I have one 15-month-old myself. Twins? Good luck to you, sir! I imagine 2 to be about 4 times as hard as 1 (and I have an easy 1).

No matter how tired I get, no matter how crazed or overwhelmed I might feel, no matter how depressed I might be, it would take a freakin' lobotomy for me to be able to whip my children.

Agreed, of course. What is (partly) so infuriating about the Pearls' methods is their abuse of toddlers and infants who cannot even process such "punishment" (not that little kids can process it much better). Whipping children less than a year old is so wrong to be laughable, if it weren't horribly dangerous.

That's why I blame their religion to some extent. When deciding how to raise children, people generally use: a) direct experience and personal opinions; b) second-hand evidence, i.e. research and other parents/families' experiences; c) advice from trusted sources.

In my case, c would be: my mom, my brother, my dad, our pediatrician, etc. In this case, c was the Pearls. They chose the wrong trusted source, seemingly because it fit with their religious beliefs. So yeah, I'm going to also blame the source of their religious beliefs.

These people put all their eggs into basket c, which has a big hole in the bottom of it.
posted by mrgrimm at 11:20 AM on February 24, 2010


It's my belief that religion doesn't turn a normal person into a monster - monsters are attracted to religion because it gives them a veneer of propriety.

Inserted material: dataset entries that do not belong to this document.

import Literature.MathematicalPhysics.QuantumFieldTheory.ConformalBootstrap3D.PointKernel

/-!
# Point-certificate kernel evaluator: rule (O1) by the chord bound

`PointKernel.PCert.boxExcluded_of_kernel` asks rule (O1) — positivity of the functional on the unit
operator, `0 < φ[F^{s}_-[1]]` for `s ∈ [s_lo, s_hi]` — through the σ-CORNER number
`termCornerBound w z z̄ 0 0 0 s_lo s_hi`.  For an LP point functional the unit-operator value is
small against its gross mass (K34 certificate: `+2.8·10⁻³` against `Σ_k |w_k|(v_k^s + u_k^s) ≈ 6`),
and the corner loss, first order in `s_hi − s_lo = 10⁻³`, defeats it (`−1.8·10⁻²`), while the chord
minorant of `PointFunctionalChord` (second order) does not (`+2.77·10⁻³`).  This file

* restates the table theorem with the (O1) obligation supplied directly
  (`boxExcluded_of_pointTable_twistI`, the tree theorem `boxExcluded_of_pointTable_twist` verbatim
  otherwise);
* adds the kernel check `PCert.o1OKC t` — the four vertex numbers of the chord minorant of the unit
  term on `s ∈ [s_lo, s_hi]`, `E ∈ [0, 2ρ_t]` (`j = 0`, `𝒫₀ ≡ 1`), evaluated with the chord tables of
  `PointKernel` — and its soundness `PCert.o1C_hyp`;
* assembles `PCert.boxExcluded_of_kernelC`, the kernel certificate theorem with (O1) in chord form.
-/

namespace Literature.MathematicalPhysics.QuantumFieldTheory.ConformalBootstrap3D

open Literature.Analysis.ValidatedNumerics (rsum rall vget vtab vget_vtab vget_of_length_le rsum_eq_sum
  rall_eq_true_iff of_rall)
open Literature.Analysis.ValidatedNumerics.NumericsMP
open Real Finset Set

/-! ### The table theorem with the identity obligation supplied directly

`boxExcluded_of_pointTable_twist` asks rule (O1) as the CORNER number
`0 < termCornerBound w z z̄ 0 0 0 slo shi`; for a functional whose unit-operator value is small
compared with its gross mass the σ-corner loss (first order in `shi − slo`) defeats it, while the chord
bound (second order) does not.  The variant below takes the (O1) obligation
`0 < φ[F^{s}_-[1]]` on `Q` itself; everything else is the tree theorem verbatim. -/

/-- **The point-functional certificate as a finite table, twist-gap domain, identity obligation
direct.**  As `boxExcluded_of_pointTable_twist` with `hI` replaced by (O1) on `Q` itself.
[cite: HogervorstRychkov2013, §3 eq. (3.6)] -/
theorem boxExcluded_of_pointTable_twistI {N : ℕ} {w z zb : Fin N → ℝ}
    (hz : ∀ k, z k ∈ Ioo (0 : ℝ) 1) (hzb : ∀ k, zb k ∈ Ioo (0 : ℝ) 1) (hord : ∀ k, zb k ≤ z k)
    (apex : Fin N) (hapex : 0 ≤ w apex) (qd qr : Fin N → ℝ) (hqd : ∀ k, 0 < qd k ∧ qd k ≤ 1)
    (hqr : ∀ k, 0 < qr k ∧ qr k ≤ 1)
    (hdomd : ∀ k, z k * zb k ≤ qd k ^ 2 * (z apex * zb apex) ∧ z k ≤ qd k * z apex)
    (hdomr : ∀ k, (1 - z k) * (1 - zb k) ≤ qr k ^ 2 * (z apex * zb apex) ∧
      1 - zb k ≤ qr k * z apex)
    {Q : Set (ℝ × ℝ)} {slo shi εlo E₀ ET τ : ℝ}
    (hQ : ∀ p ∈ Q, (slo ≤ p.1 ∧ p.1 ≤ shi) ∧ (εlo ≤ p.2 ∧ p.2 < E₀))
    (hε3 : εlo ≤ 3) (L : ℕ) (hL : E₀ ≤ (L : ℝ) + 1) (hτ1 : τ ≤ 1) (hτ0 : τ ≤ E₀)
    (hr : ∀ k, 1 / 2 ≤ ((1 - z k) * (1 - zb k)) ^ (shi - slo) ∧ 1 / 2 ≤ (z k * zb k) ^ (shi - slo))
    -- (O1), on `Q` itself
    (hI : ∀ p ∈ Q, 0 < pointFunctional w z zb (crossF p.1 (-1) (fun _ _ => (1 : ℝ))))
    -- head rows
    (t : ℕ → ℕ → ℝ) (K : ℕ → ℕ) (nF : ℕ → ℕ → ℕ) (hc : ℕ → ℕ → Bool)
    (ht0 : t 0 0 = εlo ∧ t 0 (K 0) = E₀)
    (htℓ : ∀ ℓ, Even ℓ → ℓ ≠ 0 → ℓ < L → t ℓ 0 = (ℓ : ℝ) + 1 ∧ t ℓ (K ℓ) = E₀)
    (hlow : ∀ ℓ k, k < K ℓ → (ℓ : ℝ) + 1 ≤ t ℓ k)
    (hnF : ∀ ℓ k, k < K ℓ → E₀ ≤ t ℓ k + ((nF ℓ k : ℝ) + 1))
    (hρ : ∀ ℓ k, k < K ℓ → hc ℓ k = true → ∀ i, 1 / 2 ≤ (z i * zb i) ^ ((t ℓ (k + 1) - t ℓ k) / 2) ∧
      1 / 2 ≤ ((1 - z i) * (1 - zb i)) ^ ((t ℓ (k + 1) - t ℓ k) / 2))
    (hhead : ∀ ℓ, (ℓ = 0 ∨ (Even ℓ ∧ ℓ < L)) → ∀ k < K ℓ,
      0 ≤ headNumber w z zb ℓ (t ℓ k) (t ℓ (k + 1)) slo shi (nF ℓ k) (hc ℓ k))
    -- (M) box rows
    (e : ℕ → ℕ → ℝ) (M : ℕ → ℕ) (bc : ℕ → ℕ → Bool)
    (he : ∀ j : ℕ, (j : ℝ) + τ < ET → e j 0 ≤ max E₀ ((j : ℝ) + τ) ∧ ET ≤ e j (M j))
    (hρM : ∀ j m, m < M j → bc j m = true → ∀ k, 1 / 2 ≤ (z k * zb k) ^ ((e j (m + 1) - e j m) / 2) ∧
      1 / 2 ≤ ((1 - z k) * (1 - zb k)) ^ ((e j (m + 1) - e j m) / 2))
    (hbox : ∀ j : ℕ, (j : ℝ) + τ < ET → ∀ m < M j,
      0 ≤ boxNumber w z zb j (e j m) (e j (m + 1)) slo shi (bc j m))
    -- (T)
    (hB : ∑ k ∈ univ.erase apex, |w k| * ((1 - z k) * (1 - zb k)) ^ slo * qd k ^ ET
          + ∑ k, |w k| * (z k * zb k) ^ slo * qr k ^ ET ≤
          w apex * ((1 - z apex) * (1 - zb apex)) ^ shi) :
    BoxExcluded Q := by
  have hQ1 : ∀ p ∈ Q, slo ≤ p.1 ∧ p.1 ≤ shi := fun p hp => (hQ p hp).1
  have hM := ruleM_of_boxTable_twist w z zb hz hzb τ hQ1 hr e M bc he hρM hbox
  -- every cell of every row
  have hcell : ∀ ℓ, (ℓ = 0 ∨ (Even ℓ ∧ ℓ < L)) → ∀ k < K ℓ, ∀ p ∈ Q,
      ∀ Δ ∈ Ico (t ℓ k) (t ℓ (k + 1)), BlockPositive (pointFunctional w z zb) p.1 Δ ℓ :=
    fun ℓ hℓ k hk => cell_of_headNumber_twist w z zb hz hzb hord apex hapex qd qr hqd hqr hdomd hdomr
      hQ1 hτ1 hM hB hr (hlow ℓ k hk) (nF ℓ k) (hnF ℓ k hk) (hc ℓ k) (hρ ℓ k hk) (hhead ℓ hℓ k hk)
  exact SingleCorrelatorObligations.boxExcluded (Δstar := E₀) hz hzb
    { identity_pos := hI
      epsilon_nonneg := epsilon_nonneg_of_cells (t 0) (K 0)
        (fun p hp => ⟨ht0.1 ▸ (hQ p hp).2.1, ht0.2 ▸ (hQ p hp).2.2⟩) (hcell 0 (Or.inl rfl))
      scalar_nonneg := scalar_nonneg_of_cells (t 0) (K 0) (ht0.1 ▸ hε3) ht0.2 (hcell 0 (Or.inl rfl))
      spinning_nonneg := spinning_nonneg_of_cells L hL t K
        (fun ℓ hev hℓ hℓL => (htℓ ℓ hev hℓ hℓL).1.le) (fun ℓ hev hℓ hℓL => (htℓ ℓ hev hℓ hℓL).2)
        (fun ℓ hev hℓ hℓL => hcell ℓ (Or.inr ⟨hev, hℓL⟩))
      tail_nonneg := fun p hp ℓ _ Δ hbd hΔ0 =>
        tail_nonneg_pointFunctional_of_termwise_and_apex_twist w z zb hz hzb hord apex hapex qd qr hqd
          hqr hdomd hdomr hQ1 hτ1 hτ0 hM hB p hp ℓ Δ hbd hΔ0 }

namespace PointKernel

/-! ### Rule (O1) by the chord bound -/

namespace PCert

variable (c : PCert)

/-- rule (O1) by the chord minorant: the four vertex numbers of the unit-operator term
(`j = 0`, `E ∈ [0, 2ρ_t]`, `s ∈ [slo, shi]`) are positive. [folklore] -/
def o1OKC (t : ℕ) : Bool :=
  let ones : List MI := vtab c.N fun _ => MI.ofInt c.S 1
  let LT0 : List ℚ := (c.legTabs 0).map fun l => vget l 0
  let LTt0 : List ℚ := (c.legTabsT 0).map fun l => vget l 0
  c.nccOK && c.stepOKC t &&
  (decide (0 < dot2 LT0 ((c.iuTab (c.duListC false false c.nccTab t ones) 0 0).getD 0 []) LTt0
      ((c.ivTab (c.dvListC false false c.nccTab t ones) 0 0).getD 0 [])) &&
   decide (0 < dot2 LT0 ((c.iuTab (c.duListC true false c.nccTab t ones) 0 0).getD 0 []) LTt0
      ((c.ivTab (c.dvListC true false c.nccTab t ones) 0 0).getD 0 [])) &&
   decide (0 < dot2 LT0 ((c.iuTab (c.duListC false true c.nccTab t ones) 0 0).getD 0 []) LTt0
      ((c.ivTab (c.dvListC false true c.nccTab t ones) 0 0).getD 0 [])) &&
   decide (0 < dot2 LT0 ((c.iuTab (c.duListC true true c.nccTab t ones) 0 0).getD 0 []) LTt0
      ((c.ivTab (c.dvListC true true c.nccTab t ones) 0 0).getD 0 [])))

variable {c}

/-- nodes lie in the open unit square (real form). [folklore] -/
theorem zR_mem (hc : c.checkNodes = true) : ∀ k : Fin c.N, c.zR k ∈ Ioo (0 : ℝ) 1 := by
  intro k
  have hn := checkNode_of_checkNodes hc k.2
  exact ⟨by simpa [zR] using (show ((0:ℚ):ℝ) < ((c.z k : ℚ) : ℝ) by exact_mod_cast z_pos hn),
    by simpa [zR] using (show ((c.z k : ℚ) : ℝ) < ((1:ℚ):ℝ) by exact_mod_cast z_lt_one hn)⟩

/-- nodes lie in the open unit square (real form, `z̄`). [folklore] -/
theorem zbR_mem (hc : c.checkNodes = true) : ∀ k : Fin c.N, c.zbR k ∈ Ioo (0 : ℝ) 1 := by
  intro k
  have hn := checkNode_of_checkNodes hc k.2
  exact ⟨by simpa [zbR] using (show ((0:ℚ):ℝ) < ((c.zb k : ℚ) : ℝ) by exact_mod_cast zb_pos hn),
    by simpa [zbR] using (show ((c.zb k : ℚ) : ℝ) < ((1:ℚ):ℝ) by exact_mod_cast zb_lt_one hn)⟩

/-- **Rule (O1) from the chord check**: `0 < φ[F^{s}_-[1]]` for every `s ∈ [slo, shi]`. [folklore] -/
theorem o1C_hyp (hc : c.checkNodes = true) (hside : c.sideOK = true) (t : ℕ) (h : c.o1OKC t = true)
    {s : ℝ} (hs : s ∈ Icc ((c.slo : ℚ) : ℝ) ((c.shi : ℚ) : ℝ)) :
    0 < pointFunctional c.wR c.zR c.zbR (crossF s (-1) (fun _ _ => (1 : ℝ))) := by
  simp only [o1OKC, Bool.and_eq_true, decide_eq_true_eq] at h
  obtain ⟨⟨hn, hst⟩, ⟨⟨h00, h10⟩, h01⟩, h11⟩ := h
  have hS := S_pos hc
  have hSR : (0 : ℝ) < c.S := by exact_mod_cast hS
  have hone : ∀ (x : ℚ), 0 < x → ∀ k < c.N, MI.mem c.S (((x : ℚ) : ℝ) ^ (((0 : ℚ) : ℚ) : ℝ))
      (miAt (vtab c.N fun _ => MI.ofInt c.S 1) k) := by
    intro x hx k hk
    simp only [miAt, getD_vtab _ _ _ hk, Rat.cast_zero, Real.rpow_zero]
    simpa using MI.mem_ofInt c.S 1
  have hXA : ∀ k < c.N, MI.mem c.S (((c.u k : ℚ) : ℝ) ^ (((0 : ℚ) : ℚ) : ℝ))
      (miAt (vtab c.N fun _ => MI.ofInt c.S 1) k) :=
    fun k hk => hone _ (u_pos (checkNode_of_checkNodes hc hk)) k hk
  have hYA : ∀ k < c.N, MI.mem c.S (((c.v k : ℚ) : ℝ) ^ (((0 : ℚ) : ℚ) : ℝ))
      (miAt (vtab c.N fun _ => MI.ofInt c.S 1) k) :=
    fun k hk => hone _ (v_pos (checkNode_of_checkNodes hc hk)) k hk
  -- the four vertex numbers
  have key : ∀ θ η : Bool,
      0 < dot2 ((c.legTabs 0).map fun l => vget l 0)
        ((c.iuTab (c.duListC θ η c.nccTab t (vtab c.N fun _ => MI.ofInt c.S 1)) 0 0).getD 0 [])
        ((c.legTabsT 0).map fun l => vget l 0)
        ((c.ivTab (c.dvListC θ η c.nccTab t (vtab c.N fun _ => MI.ofInt c.S 1)) 0 0).getD 0 []) →
      0 < termChordBound c.wR c.zR c.zbR 0 ((c.slo : ℚ) : ℝ) ((c.shi : ℚ) : ℝ)
        ((((2 * (0 : ℚ) : ℚ)) : ℝ) + ((0 : ℕ) : ℝ))
        ((((2 * ((0 : ℚ) + atomExp c.rho t) : ℚ)) : ℝ) + ((0 : ℕ) : ℝ)) (bR θ) (bR η) := by
    intro θ η hd
    have hle := dot2C_le hc hn θ η (ℓ := 0) (n := 0) (j := 0) (m' := 0) (by decide) (by norm_num)
      le_rfl (0 : ℚ) t hst _ _ hXA hYA 0 (by norm_num) (J := 0) le_rfl
    have hdR : (0 : ℝ) < (dot2 ((c.legTabs 0).map fun l => vget l 0)
        ((c.iuTab (c.duListC θ η c.nccTab t (vtab c.N fun _ => MI.ofInt c.S 1)) 0 0).getD 0 [])
        ((c.legTabsT 0).map fun l => vget l 0)
        ((c.ivTab (c.dvListC θ η c.nccTab t (vtab c.N fun _ => MI.ofInt c.S 1)) 0 0).getD 0 []) : ℝ) := by
      exact_mod_cast hd
    by_contra hcon
    push Not at hcon
    nlinarith [hcon, hSR, hle, hdR]
  have v00 := key false false h00
  have v10 := key true false h10
  have v01 := key false true h01
  have v11 := key true true h11
  have hmin : 0 < termChordMin c.wR c.zR c.zbR 0 ((c.slo : ℚ) : ℝ) ((c.shi : ℚ) : ℝ)
      ((((2 * (0 : ℚ) : ℚ)) : ℝ) + ((0 : ℕ) : ℝ))
      ((((2 * ((0 : ℚ) + atomExp c.rho t) : ℚ)) : ℝ) + ((0 : ℕ) : ℝ)) := by
    rw [termChordMin_eq_bR]
    exact lt_min (lt_min v00 v10) (lt_min v01 v11)
  -- the half conditions of the step
  have hρ : ∀ i : Fin c.N, 1 / 2 ≤ (c.zR i * c.zbR i) ^
        ((((((2 * ((0 : ℚ) + atomExp c.rho t) : ℚ)) : ℝ) + ((0 : ℕ) : ℝ)) -
          ((((2 * (0 : ℚ) : ℚ)) : ℝ) + ((0 : ℕ) : ℝ))) / 2) ∧
      1 / 2 ≤ ((1 - c.zR i) * (1 - c.zbR i)) ^
        ((((((2 * ((0 : ℚ) + atomExp c.rho t) : ℚ)) : ℝ) + ((0 : ℕ) : ℝ)) -
          ((((2 * (0 : ℚ) : ℚ)) : ℝ) + ((0 : ℕ) : ℝ))) / 2) := by
    intro i
    have hst' := of_rall hst i.isLt
    simp only [Bool.and_eq_true, decide_eq_true_eq] at hst'
    obtain ⟨⟨_, hU⟩, hV⟩ := hst'
    have e : ((((((2 * ((0 : ℚ) + atomExp c.rho t) : ℚ)) : ℝ) + ((0 : ℕ) : ℝ)) -
          ((((2 * (0 : ℚ) : ℚ)) : ℝ) + ((0 : ℕ) : ℝ))) / 2) = ((atomExp c.rho t : ℚ) : ℝ) := by
      push_cast; ring
    have hu : c.zR i * c.zbR i = ((c.u i : ℚ) : ℝ) := by simp [zR, zbR, PCert.u]
    have hv : (1 - c.zR i) * (1 - c.zbR i) = ((c.v i : ℚ) : ℝ) := by simp [zR, zbR, PCert.v]
    rw [e, hu, hv]
    exact ⟨half_le_of_checkHalf hU, half_le_of_checkHalf hV⟩
  have h0 : (0 : ℚ) ≤ atomExp c.rho t := by unfold atomExp; positivity
  have h0R : (0 : ℝ) ≤ ((atomExp c.rho t : ℚ) : ℝ) := by exact_mod_cast h0
  have hE : (0 : ℝ) ∈ Icc ((((2 * (0 : ℚ) : ℚ)) : ℝ) + ((0 : ℕ) : ℝ))
      ((((2 * ((0 : ℚ) + atomExp c.rho t) : ℚ)) : ℝ) + ((0 : ℕ) : ℝ)) := by
    constructor
    · push_cast; norm_num
    · push_cast; linarith
  have := termChordMin_le c.wR c.zR c.zbR (zR_mem hc) (zbR_mem hc) 0 (side_hyp hside) hρ hs hE
  rw [zMono_zero_zero] at this
  exact hmin.trans_le this

end PCert

namespace PCert

variable {c : PCert}

/-- **The kernel certificate theorem, (O1) in chord form.** A point certificate whose node / (S) / (O1, chord form) /
(T) / meta checks evaluate to `true`, whose head cells (`ℓ < L`, corner or chord) deliver their
`CellFact` and whose (M) boxes (`j < J`) have nonnegative numbers — the two families of facts the
block checkers `hBlockOK`, `mBlockOK` establish by `decide` (`hBlockOK_sound`, `mBlockOK_sound`) —
excludes its box. [cite: HogervorstRychkov2013, §3 eq. (3.6)] -/
theorem boxExcluded_of_kernelC (hc : c.checkNodes = true) (hside : c.sideOK = true)
    (tI : ℕ) (ho1 : c.o1OKC tI = true)
    (qd qr : List ℚ) (ET : ℕ) (hT : c.tOK qd qr ET = true)
    (εlo E0 τ : ℚ) (L J : ℕ) (hpar : paramOK εlo E0 τ L ET J = true)
    (hsegs : List HSeg) (hmetaH : hMetaOK c.rho hsegs εlo E0 L = true)
    (mrows : List MRow) (hmetaM : c.mMetaOK mrows E0 τ ET J = true)
    (hcells : ∀ i < hsegs.length, ∀ x ∈ segCells c.rho (segAt hsegs i), c.CellFact (segAt hsegs i).ell x)
    (hboxes : ∀ j < J, ∀ m < (rowAt mrows j).steps.length,
      0 ≤ termCornerBound c.wR c.zR c.zbR j (c.eM mrows j m) (c.eM mrows j (m + 1))
        ((c.slo : ℚ) : ℝ) ((c.shi : ℚ) : ℝ)) :
    BoxExcluded (QBox c.slo c.shi εlo E0) := by
  simp only [paramOK, Bool.and_eq_true, decide_eq_true_eq] at hpar
  obtain ⟨⟨⟨⟨⟨hε3, hL⟩, hτ1⟩, hτ0⟩, hJ⟩, hL0⟩ := hpar
  obtain ⟨hqd, hqr, hdomd, hdomr, hB⟩ := t_hyps hc qd qr ET hT
  obtain ⟨ht0, htℓ, hlow, hnF, hcell⟩ := head_hyps c.rho hsegs εlo E0 L hmetaH
  -- the facts of cell `k` of row `ℓ`
  have hF : ∀ ℓ k, k < KH c.rho hsegs ℓ → c.CellFact ℓ (cellAt c.rho hsegs ℓ k) := by
    intro ℓ k hk
    obtain ⟨-, -, i, hi, hell, hmem⟩ := hcell ℓ k hk
    have := hcells i hi _ hmem
    rwa [hell] at this
  have hhead : ∀ ℓ, (ℓ = 0 ∨ (Even ℓ ∧ ℓ < L)) → ∀ k < KH c.rho hsegs ℓ,
      0 ≤ headNumber c.wR c.zR c.zbR ℓ (tH c.rho hsegs ℓ k) (tH c.rho hsegs ℓ (k + 1)) ((c.slo : ℚ) : ℝ)
        ((c.shi : ℚ) : ℝ) (nFH c.rho hsegs ℓ k) (bH c.rho hsegs ℓ k) := by
    intro ℓ _ k hk
    obtain ⟨e1, e2, -⟩ := hcell ℓ k hk
    rw [e1, e2, nFH, bH]
    exact (hF ℓ k hk).1
  have hρ : ∀ ℓ k, k < KH c.rho hsegs ℓ → bH c.rho hsegs ℓ k = true → ∀ i : Fin c.N,
      1 / 2 ≤ (c.zR i * c.zbR i) ^ ((tH c.rho hsegs ℓ (k + 1) - tH c.rho hsegs ℓ k) / 2) ∧
      1 / 2 ≤ ((1 - c.zR i) * (1 - c.zbR i)) ^ ((tH c.rho hsegs ℓ (k + 1) - tH c.rho hsegs ℓ k) / 2) := by
    intro ℓ k hk hb i
    obtain ⟨e1, e2, -⟩ := hcell ℓ k hk
    rw [e1, e2]
    exact (hF ℓ k hk).2 hb i
  have hJR : ((ET : ℕ) : ℝ) ≤ (J : ℝ) + ((τ : ℚ) : ℝ) := by
    have : (((ET : ℚ)) : ℝ) ≤ (((J : ℚ) + τ : ℚ) : ℝ) := by exact_mod_cast hJ
    push_cast at this; exact this
  obtain ⟨he, hρM, hbox⟩ := ruleM_hyps mrows E0 τ ET J hJR hmetaM hboxes
  refine boxExcluded_of_pointTable_twistI (w := c.wR) (z := c.zR) (zb := c.zbR)
    (slo := ((c.slo : ℚ) : ℝ)) (shi := ((c.shi : ℚ) : ℝ)) (εlo := ((εlo : ℚ) : ℝ)) (E₀ := ((E0 : ℚ) : ℝ))
    (ET := ((ET : ℕ) : ℝ)) (τ := ((τ : ℚ) : ℝ))
    (zR_mem hc) (zbR_mem hc) ?_ ⟨c.apex, apex_lt hc⟩ ?_ (c.qR qd) (c.qR qr) hqd hqr hdomd hdomr
    (fun p hp => hp) (by exact_mod_cast hε3) L (by exact_mod_cast hL) (by exact_mod_cast hτ1)
    (by exact_mod_cast hτ0) (side_hyp hside) (fun p hp => o1C_hyp hc hside tI ho1 hp.1)
    (tH c.rho hsegs) (KH c.rho hsegs) (nFH c.rho hsegs) (bH c.rho hsegs) ht0 htℓ hlow hnF
    hρ hhead (c.eM mrows) (fun j => (rowAt mrows j).steps.length)
    (fun _ _ => false) he hρM hbox hB
  · intro k
    have hn := checkNode_of_checkNodes hc k.2
    simpa [zR, zbR] using (show ((c.zb k : ℚ) : ℝ) ≤ ((c.z k : ℚ) : ℝ) by exact_mod_cast zb_le_z hn)
  · simpa [wR] using (show ((0 : ℚ) : ℝ) ≤ ((c.w c.apex : ℚ) : ℝ) by exact_mod_cast w_apex_nonneg hc)

end PCert

end PointKernel

end Literature.MathematicalPhysics.QuantumFieldTheory.ConformalBootstrap3D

I actually agree with this, in the same sense that politics doesn't somehow make people greedy and opportunistic and power-hungry, but greedy, opportunistic and power-hungry people tend to gravitate to politics because it has the potential to give them what they desire most.

So if you are a person who practices something indefensible (such as, say, ritualized child abuse) you will probably gravitate to religion because it provides a powerful defense for your behaviors, a shield for you to hide behind, a fortress within which you can practice your craft. Obviously that does organized religion and most of the folks who practice it a huge injustice, and seeing as how people taking advantage of religion as a defense mechanism for their indefensible behavior aren't practicing religion in good faith, they're just taking advantage of it to get what they want/need.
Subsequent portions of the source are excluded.